Failure to Close: An Unexpected Surgical Complication Reveals OTULIN Haploinsufficiency.

Abstract

Objective: The aim of this report is to raise awareness of a rare inborn error of immunity (IEI) that can predispose to inflammatory disease and infection risk by describing a patient case.

Methods: We reviewed clinical findings, laboratory and pathology evaluations, and genetic results.

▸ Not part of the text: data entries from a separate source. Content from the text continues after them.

import Mathlib
import HarnessLib
import Summits.Schanuel.Schanuel.Theses.GaussianStokesSector

/-!
# Route `GaussianStokesSector` — the split glue `MixedTripleOfSchanuelSplit` (stmt-Schanuel-18757)
# and the Stokes identity `StokesIdentity` (stmt-Schanuel-13744)

`Summit.Schanuel.Schanuel.Theses.GaussianStokesSector.MixedTripleOfSchanuelSplit` is the glue of the
BC2-redirect decomposition (crux-strategist r1, RESTATED re-audit 2026-08-17) of the crux
`MixedTripleIndependent` (`e`, `I = ∫₀¹ e^{-x²} dx`, `J = ∫₀^∞ e^{-x}/√(1+x) dx` algebraically
independent over `ℚ`) into

* `EPiAlgIndependent` — `e` and `π` algebraically independent (the Schanuel instance `(1, πi)`
  inside the crux), and
* `GaussValueRelTranscendental` — for every real algebraic `a > 0`, `∫₀¹ e^{-a x²} dx` is
  transcendental over `ℚ(e^a, π)` (the Schanuel-free half of `PiFreeOverGaussianEValues` at `d = 1`).

PROOF (verbatim the registered skeleton `Cruxes/MixedTripleIndependent/Lines/schanuel_split.lean`,
minus its two stubs). (1) STOKES IDENTITY `√π = 2I + J/e`: Mathlib's `integral_gaussian_Ioi`
(`∫_{(0,∞)} e^{-x²} = √π/2`), split at `1` (`intervalIntegral.integral_interval_add_Ioi`), and the
substitution `u = x² − 1` on `(1, ∞)` (`integral_comp_mul_deriv_Ioi`) giving `J = 2e ∫₁^∞ e^{-x²}`.
(2) ALGEBRA: specialise `GaussValueRelTranscendental` at `a = 1`; with `EPiAlgIndependent` and
`AlgebraicIndependent.option_iff_transcendental` the triple `(e, π, I)` is algebraically independent,
so `π` is transcendental over `K = ℚ(e, I)` (`IntermediateField.transcendental_adjoin_iff`); in the
relative algebraic closure `L = algebraicClosure K ℝ` we have `e, I ∈ L`, `π ∉ L`; if `J ∈ L` then
`√π = 2I + e⁻¹J ∈ L` and `π = √π·√π ∈ L` — contradiction; hence `J` is transcendental over `K` and
`(e, I, J)` is algebraically independent (option_iff again, reindexed to `![e, I, J]`).

No new definitions; Mathlib only. References: S. Fischler, T. Rivoal, *Relations between values of
arithmetic Gevrey series…*, J. Number Theory (2024), arXiv:2301.13518, Prop. 3 (`Γ(a) ∈ e⁻¹(E + D)`,
here `a = ½`); A. Baker, *Transcendental Number Theory* (1975), Ch. 11 (Siegel–Shidlovsky).
-/

-- `Summit.Schanuel.Schanuel.…` is the mandated summit/sub-problem namespace (single-conjunct summit), hence:
set_option linter.dupNamespace false

namespace Summit.Schanuel.Schanuel.Theorems

open Summit.Schanuel.Schanuel.Theses.GaussianStokesSector
open Real MeasureTheory Set Filter

namespace MixedTripleOfSchanuelSplit

/-! ## The Stokes identity `√π = 2∫₀¹e^{-x²} + e⁻¹ ∫₀^∞ e^{-x}/√(1+x)` -/

/-- The Gaussian integrand `e^{-x²}` is integrable on `ℝ`. -/
theorem integrable_exp_neg_sq : Integrable (fun x : ℝ => Real.exp (-x ^ 2)) := by
  simpa [neg_mul, one_mul] using integrable_exp_neg_mul_sq (zero_lt_one)

/-- `∫_{(0,∞)} e^{-x²} dx = √π / 2`. -/
theorem integral_exp_neg_sq_Ioi : ∫ x in Ioi (0:ℝ), Real.exp (-x ^ 2) = √π / 2 := by
  simpa [neg_mul, one_mul] using integral_gaussian_Ioi 1

/-- Pointwise form of the substitution `u = x² − 1` in `∫₀^∞ e^{-u}/√(1+u) du`. -/
theorem subst_integrand_eq {x : ℝ} (hx : 0 < x) :
    Real.exp (-(x ^ 2 - 1)) / Real.sqrt (1 + (x ^ 2 - 1)) * (2 * x)
      = 2 * Real.exp 1 * Real.exp (-x ^ 2) := by
  have h1 : (1 : ℝ) + (x ^ 2 - 1) = x ^ 2 := by ring
  rw [h1, Real.sqrt_sq hx.le]
  have h2 : -(x ^ 2 - 1) = 1 + -x ^ 2 := by ring
  rw [h2, Real.exp_add]
  have hx' : x ≠ 0 := hx.ne'
  field_simp

/-- `∫₀^∞ e^{-u}/√(1+u) du = 2e · ∫₁^∞ e^{-x²} dx` (substitution `u = x² − 1`). -/
theorem integral_J_eq :
    ∫ u in Ioi (0:ℝ), Real.exp (-u) / Real.sqrt (1 + u)
      = 2 * Real.exp 1 * ∫ x in Ioi (1:ℝ), Real.exp (-x ^ 2) := by
  set g : ℝ → ℝ := fun u => Real.exp (-u) / Real.sqrt (1 + u) with hg
  set f : ℝ → ℝ := fun x => x ^ 2 - 1 with hf
  set f' : ℝ → ℝ := fun x => 2 * x with hf'
  have hfc : ContinuousOn f (Ici 1) := by
    rw [hf]; fun_prop
  have hft : Tendsto f atTop atTop := by
    rw [hf]
    have h := tendsto_atTop_add_const_right atTop (-1 : ℝ) (tendsto_pow_atTop two_ne_zero)
    simpa [sub_eq_add_neg] using h
  have hff' : ∀ x ∈ Ioi (1:ℝ), HasDerivWithinAt f (f' x) (Ioi x) x := by
    intro x _
    have h : HasDerivAt f (f' x) x := by
      rw [hf, hf']
      simpa using ((hasDerivAt_pow 2 x).sub_const (1:ℝ))
    exact h.hasDerivWithinAt
  have himIci : f '' Ici 1 ⊆ Ici 0 := by
    rintro u ⟨x, hx, rfl⟩
    simp only [mem_Ici, hf] at hx ⊢
    nlinarith
  have himIoi : f '' Ioi 1 ⊆ Ioi 0 := by
    rintro u ⟨x, hx, rfl⟩
    simp only [mem_Ioi, hf] at hx ⊢
    nlinarith
  have hgc : ContinuousOn g (Ici 0) := by
    rw [hg]
    apply ContinuousOn.div
    · fun_prop
    · fun_prop
    · intro u hu
      simp only [mem_Ici] at hu
      exact (Real.sqrt_pos.mpr (by linarith)).ne'
  have hgi : IntegrableOn g (Ici 0) := by
    rw [integrableOn_Ici_iff_integrableOn_Ioi]
    have hexp : IntegrableOn (fun u : ℝ => Real.exp (-u)) (Ioi 0) := integrableOn_exp_neg_Ioi 0
    refine hexp.mono' ?_ ?_
    · exact (hgc.mono Ioi_subset_Ici_self).aestronglyMeasurable measurableSet_Ioi
    · filter_upwards [ae_restrict_mem measurableSet_Ioi] with u hu
      simp only [mem_Ioi] at hu
      rw [hg]
      simp only
      rw [Real.norm_eq_abs, abs_of_nonneg (div_nonneg (Real.exp_pos _).le (Real.sqrt_nonneg _))]
      apply div_le_self (Real.exp_pos _).le
      have h1 : Real.sqrt 1 ≤ Real.sqrt (1 + u) := Real.sqrt_le_sqrt (by linarith)
      rwa [Real.sqrt_one] at h1
  have key : ∀ x ∈ Ici (1:ℝ), (g ∘ f) x * f' x = 2 * Real.exp 1 * Real.exp (-x ^ 2) := by
    intro x hx
    simp only [mem_Ici] at hx
    simp only [Function.comp_apply, hg, hf, hf']
    exact subst_integrand_eq (by linarith)
  have hg2 : IntegrableOn (fun x => (g ∘ f) x * f' x) (Ici 1) := by
    have h2 : IntegrableOn (fun x : ℝ => 2 * Real.exp 1 * Real.exp (-x ^ 2)) (Ici 1) :=
      (integrable_exp_neg_sq.const_mul _).integrableOn
    exact h2.congr_fun (fun x hx => (key x hx).symm) measurableSet_Ici
  have hcv := integral_comp_mul_deriv_Ioi hfc hft hff' (hgc.mono (himIoi.trans Ioi_subset_Ici_self))
    (hgi.mono_set himIci) hg2
  have hf1 : f 1 = 0 := by simp [hf]
  rw [hf1] at hcv
  rw [← hcv]
  have : ∫ x in Ioi (1:ℝ), (g ∘ f) x * f' x = ∫ x in Ioi (1:ℝ), 2 * Real.exp 1 * Real.exp (-x ^ 2) :=
    setIntegral_congr_fun measurableSet_Ioi (fun x hx => key x (show (1:ℝ) ≤ x from le_of_lt hx))
  rw [this, MeasureTheory.integral_const_mul]

/-- **Stokes identity** at `z = 1` — PROVES route support item `StokesIdentity` (stmt-Schanuel-13744):
`√π = 2 ∫₀¹ e^{-x²} dx + e⁻¹ ∫₀^∞ e^{-x}/√(1+x) dx`. -/
theorem stokesIdentity_proof : StokesIdentity := by
  unfold StokesIdentity
  have hsplit := intervalIntegral.integral_interval_add_Ioi (a := (0:ℝ)) (b := 1)
    (f := fun x : ℝ => Real.exp (-x ^ 2)) (μ := volume)
    integrable_exp_neg_sq.integrableOn integrable_exp_neg_sq.integrableOn
  rw [integral_exp_neg_sq_Ioi] at hsplit
  have hJ := integral_J_eq
  have he : Real.exp 1 ≠ 0 := (Real.exp_pos 1).ne'
  have hT : ∫ x in Ioi (1:ℝ), Real.exp (-x ^ 2)
      = (Real.exp 1)⁻¹ * (∫ u in Ioi (0:ℝ), Real.exp (-u) / Real.sqrt (1 + u)) / 2 := by
    rw [hJ]; field_simp
  rw [hT] at hsplit
  linarith

/-! ## The algebra: tower law over `ℚ(e, I)` -/

/-- Reindexing helper: values of `![a, b]`. -/
theorem range_vec2 (a b : ℝ) : Set.range ![a, b] = {a, b} := by
  ext x
  simp only [Set.mem_range, Set.mem_insert_iff, Set.mem_singleton_iff]
  constructor
  · rintro ⟨i, rfl⟩
    fin_cases i <;> simp
  · rintro (rfl | rfl)
    · exact ⟨0, by simp⟩
    · exact ⟨1, by simp⟩

/-- **The composition at the instance** (PROVED): `e ⊥ π` and the transcendence of
`I = ∫₀¹e^{-x²}` over `ℚ(e, π)` give the crux's statement (stated UNFOLDED).  Tower law twice and the Stokes
identity: from the two hypotheses `(e, π, I)` is algebraically independent, so `π` is transcendental
over `K = ℚ(e, I)`; if `J` were algebraic over `K` then so would be `√π = 2I + J/e` and `π = (√π)²`
(the relative algebraic closure of `K` in `ℝ` is a field) — contradiction; hence `J` is
transcendental over `K` and `(e, I, J)` is algebraically independent. -/
theorem mixedTripleIndependent_of_instance
    (h1 : AlgebraicIndependent ℚ ![Real.exp 1, Real.pi])
    (h2 : Transcendental ↥(IntermediateField.adjoin ℚ ({Real.exp 1, Real.pi} : Set ℝ))
      (∫ x in (0:ℝ)..1, Real.exp (-x ^ 2))) :
    AlgebraicIndependent ℚ ![Real.exp 1, ∫ x in (0:ℝ)..1, Real.exp (-x ^ 2),
      ∫ x in Set.Ioi (0:ℝ), Real.exp (-x) / Real.sqrt (1 + x)] := by
  -- notation
  set e : ℝ := Real.exp 1 with he
  set I : ℝ := ∫ x in (0:ℝ)..1, Real.exp (-x ^ 2) with hI
  set J : ℝ := ∫ x in Set.Ioi (0:ℝ), Real.exp (-x) / Real.sqrt (1 + x) with hJ
  -- Step 1: `(e, π)` independent and `I` transcendental over `ℚ[e, π]` ⇒ Option-indexed triple.
  have h2' : Transcendental (Algebra.adjoin ℚ (Set.range ![e, Real.pi])) I := by
    rw [range_vec2]
    exact IntermediateField.transcendental_adjoin_iff.mp h2
  have h3 : AlgebraicIndependent ℚ (fun o : Option (Fin 2) => o.elim I ![e, Real.pi]) :=
    (h1.option_iff_transcendental I).mpr h2'
  -- Step 2: reindex to `(e, I)` and to the Option form with `π` on top of `(e, I)`.
  have hEI : AlgebraicIndependent ℚ ![e, I] := by
    have hinj : Function.Injective (![some 0, none] : Fin 2 → Option (Fin 2)) := by decide
    have hc := h3.comp _ hinj
    have hfun : ((fun o : Option (Fin 2) => o.elim I ![e, Real.pi]) ∘
        (![some 0, none] : Fin 2 → Option (Fin 2))) = ![e, I] := by
      funext i; fin_cases i <;> rfl
    rwa [hfun] at hc
  have hπopt : AlgebraicIndependent ℚ (fun o : Option (Fin 2) => o.elim Real.pi ![e, I]) := by
    have hinj : Function.Injective
        (fun o : Option (Fin 2) => (o.elim (some 1) ![some 0, none] : Option (Fin 2))) := by
      decide
    have hc := h3.comp _ hinj
    have hfun : ((fun o : Option (Fin 2) => o.elim I ![e, Real.pi]) ∘
        (fun o : Option (Fin 2) => (o.elim (some 1) ![some 0, none] : Option (Fin 2))))
          = (fun o : Option (Fin 2) => o.elim Real.pi ![e, I]) := by
      funext o
      rcases o with _ | i
      · rfl
      · fin_cases i <;> rfl
    rwa [hfun] at hc
  have hπK₀ : Transcendental (Algebra.adjoin ℚ (Set.range ![e, I])) Real.pi :=
    (hEI.option_iff_transcendental Real.pi).mp hπopt
  -- Step 3: pass to the field `K = ℚ(e, I)` and its relative algebraic closure `L` in `ℝ`.
  set K : IntermediateField ℚ ℝ := IntermediateField.adjoin ℚ (Set.range ![e, I]) with hK
  have hπK : Transcendental K Real.pi := IntermediateField.transcendental_adjoin_iff.mpr hπK₀
  set L : IntermediateField K ℝ := algebraicClosure K ℝ with hL
  have hπL : Real.pi ∉ L := fun h => hπK (mem_algebraicClosure_iff.mp h)
  have heK : e ∈ K := IntermediateField.subset_adjoin ℚ _ ⟨0, rfl⟩
  have hIK : I ∈ K := IntermediateField.subset_adjoin ℚ _ ⟨1, rfl⟩
  have heL : e ∈ L := mem_algebraicClosure_iff.mpr (isAlgebraic_algebraMap (⟨e, heK⟩ : K))
  have hIL : I ∈ L := mem_algebraicClosure_iff.mpr (isAlgebraic_algebraMap (⟨I, hIK⟩ : K))
  -- Step 4: `J` is transcendental over `K` — else `√π = 2I + J/e ∈ L`, so `π ∈ L`.
  have hJK : Transcendental K J := by
    intro hJalg
    have hJL : J ∈ L := mem_algebraicClosure_iff.mpr hJalg
    have hsqrt : Real.sqrt Real.pi ∈ L := by
      have hst : Real.sqrt Real.pi = 2 * I + e⁻¹ * J := stokesIdentity_proof
      rw [hst, two_mul]
      exact add_mem (add_mem hIL hIL) (mul_mem (inv_mem heL) hJL)
    have hπmem : Real.pi ∈ L := by
      have : Real.pi = Real.sqrt Real.pi * Real.sqrt Real.pi :=
        (Real.mul_self_sqrt Real.pi_pos.le).symm
      rw [this]
      exact mul_mem hsqrt hsqrt
    exact hπL hπmem
  have hJK₀ : Transcendental (Algebra.adjoin ℚ (Set.range ![e, I])) J :=
    IntermediateField.transcendental_adjoin_iff.mp hJK
  -- Step 5: adjoin `J` on top of `(e, I)` and reindex to `![e, I, J]`.
  have hopt : AlgebraicIndependent ℚ (fun o : Option (Fin 2) => o.elim J ![e, I]) :=
    (hEI.option_iff_transcendental J).mpr hJK₀
  have hinj : Function.Injective (![some 0, some 1, none] : Fin 3 → Option (Fin 2)) := by decide
  have hc := hopt.comp _ hinj
  have hfun : ((fun o : Option (Fin 2) => o.elim J ![e, I]) ∘
      (![some 0, some 1, none] : Fin 3 → Option (Fin 2))) = ![e, I, J] := by
    funext i; fin_cases i <;> rfl
  rwa [hfun] at hc

/-- **The assembly** (BC2-redirect glue `X₁ → X₂ → MixedTripleIndependent`, PROVED, no sorry, standard
axioms): the two stubs' statements, verbatim, imply the crux's statement (kept UNFOLDED here; the
by-name form over the route decls is `mixedTripleOfSchanuelSplit_proof` below) — specialise the relative transcendence hypothesis at the algebraic point `a = 1` and run
`mixedTripleIndependent_of_instance`. -/
theorem mixedTripleIndependent_of_pieces
    (h1 : AlgebraicIndependent ℚ ![Real.exp 1, Real.pi])
    (h2 : ∀ a : ℝ, IsAlgebraic ℚ a → 0 < a →
      Transcendental ↥(IntermediateField.adjoin ℚ ({Real.exp a, Real.pi} : Set ℝ))
        (∫ x in (0:ℝ)..1, Real.exp (-(a * x ^ 2)))) :
    AlgebraicIndependent ℚ ![Real.exp 1, ∫ x in (0:ℝ)..1, Real.exp (-x ^ 2),
      ∫ x in Set.Ioi (0:ℝ), Real.exp (-x) / Real.sqrt (1 + x)] := by
  have h := h2 1 isAlgebraic_one one_pos
  simp only [one_mul] at h
  exact mixedTripleIndependent_of_instance h1 h

end MixedTripleOfSchanuelSplit

/-- **The split glue, PROVED** (route item `MixedTripleOfSchanuelSplit`, stmt-Schanuel-18757, BY NAME):
`EPiAlgIndependent → GaussValueRelTranscendental → MixedTripleIndependent`. With it the crux
`MixedTripleIndependent` is DERIVED inside route `GaussianStokesSector` from the two leaves. -/
theorem mixedTripleOfSchanuelSplit_proof : MixedTripleOfSchanuelSplit := by
  unfold MixedTripleOfSchanuelSplit EPiAlgIndependent GaussValueRelTranscendental MixedTripleIndependent
  intro h1 h2
  exact MixedTripleOfSchanuelSplit.mixedTripleIndependent_of_pieces h1 h2

/-- **The Stokes identity, PROVED** (route item `StokesIdentity`, stmt-Schanuel-13744, BY NAME):
`√π = 2∫₀¹e^{-x²}dx + e⁻¹∫₀^∞e^{-x}/√(1+x)dx`. -/
theorem stokesIdentity_proof : StokesIdentity :=
  MixedTripleOfSchanuelSplit.stokesIdentity_proof

end Summit.Schanuel.Schanuel.Theorems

Results: A 13-year-old female patient with a history of prematurity and spastic diplegic cerebral palsy underwent planned orthopedic procedures to correct chronic gait abnormalities. Her postoperative course was complicated by fevers associated with respiratory failure and wound dehiscence at the surgical sites. A chest computed tomography scan revealed bilateral consolidative pneumonia with parapneumonic effusions. Infectious and clinical immune evaluations were unremarkable. She had resolution of fevers and respiratory failure with broad-spectrum antibiotics; however, her wounds became progressively ulcerative and necrotic. A skin biopsy demonstrated skin ulceration with acute neutrophilic inflammation. She was started on glucocorticoids and infliximab infusions with prompt improvement in wound healing. Subsequently, a clinical genetic panel revealed a heterozygous variant in OTULIN c.787C>T, p.Arg263Trp, located at the same amino acid previously reported in OTULIN haploinsufficiency. OTULIN haploinsufficiency is a rare IEI that predisposes to life-threatening necrosis of the skin and lungs, often in response to Staphylococcus aureus infection.

Conclusion: OTULIN haploinsufficiency predisposes to increased susceptibility to infections and tissue-specific necrosis often triggered by infection. Recognition of this rare IEI is important because patients with OTULIN haploinsufficiency may require combined antibiotic and immunomodulatory therapy.